━━━━━ RECORDS FOR THE TASK ━━━━━

/-- ★★ ρ-CERTIFICATE ⇒ NESTED CHILD: `f` real entire of order `< 2`, `a` a SIMPLE upper zero of `f^{(j)}` with `NoTallerToucher`, and `RhoCert f j a τ S` ⇒ a
non-real zero `u` of `f^{(j+1)}` with `NestedStep a u` (within `τ‖2/c‖` of the linearised child). -/
theorem exists_nestedChild_of_rhoCert {f : ℂ → ℂ} (hf : RealEntireLt2 f) (j : ℕ) {a : ℂ} (ha : iteratedDeriv j f a = 0) (hapos : 0 < a.im)
    (hN : NoTallerToucher f j a) (hsimp : iteratedDeriv (j + 1) f a ≠ 0) {τ S : ℝ} (hR : RhoCert f j a τ S) :
    ∃ u : ℂ, iteratedDeriv (j + 1) f u = 0 ∧ u.im ≠ 0 ∧ NestedStep a u ∧
      ‖u - (a - 2 / (iteratedDeriv (j + 2) f a / iteratedDeriv (j + 1) f a))‖ < τ * ‖2 / (iteratedDeriv (j + 2) f a / iteratedDeriv (j + 1) f a)‖ := by
  obtain ⟨hτ, hτ1, hR1, hball, hup, hρ, hcof⟩ := hR
  set c : ℂ := iteratedDeriv (j + 2) f a / iteratedDeriv (j + 1) f a with hcdef
  obtain ⟨h, hhd, -, -, hha, hfac, -, hratio⟩ := linkStart_cofactor hf j ha hapos hN hsimp
  have hc : c ≠ 0 := by rw [hcdef]; exact div_ne_zero (deriv2_ne_zero_of_top hf j ha hapos hN hsimp) hsimp
  have hG : Differentiable ℂ (iteratedDeriv j f) := (RhW08.WindowLoss.realEntireLt2_iteratedDeriv hf j).diff
  have hcof' := hcof h hhd hfac
  -- points of the big closed ball are neither `a`… (only off `a` below) nor `ā`
  have hnb : ∀ z ∈ closedBall a ((1 + τ) * ‖2 / c‖), z ≠ conj a := by
    intro z hz hzb
    rw [mem_closedBall, dist_eq_norm, hzb] at hz
    have e : ‖conj a - a‖ = 2 * a.im := by
      have e1 : conj a - a = -(2 * (a.im : ℂ) * I) := by
        apply Complex.ext
        · simp
        · simp; ring
      rw [e1, norm_neg, norm_mul, norm_mul, Complex.norm_two, Complex.norm_real, Complex.norm_I, mul_one, Real.norm_eq_abs,
        abs_of_pos hapos]
    rw [e] at hz
    linarith
  set ψ : ℂ → ℂ := fun u => (u - conj a)⁻¹ + deriv h u / h u with hψdef
  have hψd : ∀ z ∈ closedBall a ((1 + τ) * ‖2 / c‖), DifferentiableAt ℂ ψ z := by
    intro z hz
    have h1 : DifferentiableAt ℂ (fun u : ℂ => (u - conj a)⁻¹) z :=
      (differentiableAt_id.sub_const (conj a)).inv (sub_ne_zero.2 (hnb z hz))
    have h2 : DifferentiableAt ℂ (fun u : ℂ => deriv h u / h u) z :=
      ((differentiable_deriv hhd) z).div (hhd z) (hcof' z hz).1
    exact h1.add h2
  have hψb : ∀ z ∈ closedBall a ((1 + τ) * ‖2 / c‖), ‖deriv ψ z‖ ≤ S := fun z hz => (hcof' z hz).2
  have hG0 : ∀ z ∈ closedBall a ((1 + τ) * ‖2 / c‖), z ≠ a → iteratedDeriv j f z ≠ 0 := by
    intro z hz hza
    rw [hfac z]
    exact mul_ne_zero (pairQ_ne_zero_of_ne hza (hnb z hz)) (hcof' z hz).1
  have hlog : ∀ z ∈ closedBall a ((1 + τ) * ‖2 / c‖), z ≠ a →
      deriv (iteratedDeriv j f) z / iteratedDeriv j f z = (z - a)⁻¹ + ψ z :=
    fun z hz hza => logDeriv_eq_inv_add_psi hhd hfac hza (hnb z hz) (hcof' z hz).1
  have hψa : ψ a = c / 2 := psi_apply_top hapos.ne' (by rw [hcdef]; exact hratio)
  obtain ⟨u, hu, hu0⟩ := exists_crit_of_derivBound hG hc hτ hτ1 hψd hψb hG0 hlog hψa hρ
  have hs1 : iteratedDeriv (j + 1) f = deriv (iteratedDeriv j f) := iteratedDeriv_succ
  obtain ⟨hn, hupos⟩ := nestedStep_of_near hu hball hup
  exact ⟨u, by rw [hs1]; exact hu0, hupos.ne', hn, hu⟩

━━━━━

Each line from the one that contains "fun z hz hza" to the end of the data should be set down exactly, both ends included.

__EXERCISE SOLUTION__:
    fun z hz hza => logDeriv_eq_inv_add_psi hhd hfac hza (hnb z hz) (hcof' z hz).1
  have hψa : ψ a = c / 2 := psi_apply_top hapos.ne' (by rw [hcdef]; exact hratio)
  obtain ⟨u, hu, hu0⟩ := exists_crit_of_derivBound hG hc hτ hτ1 hψd hψb hG0 hlog hψa hρ
  have hs1 : iteratedDeriv (j + 1) f = deriv (iteratedDeriv j f) := iteratedDeriv_succ
  obtain ⟨hn, hupos⟩ := nestedStep_of_near hu hball hup
  exact ⟨u, by rw [hs1]; exact hu0, hupos.ne', hn, hu⟩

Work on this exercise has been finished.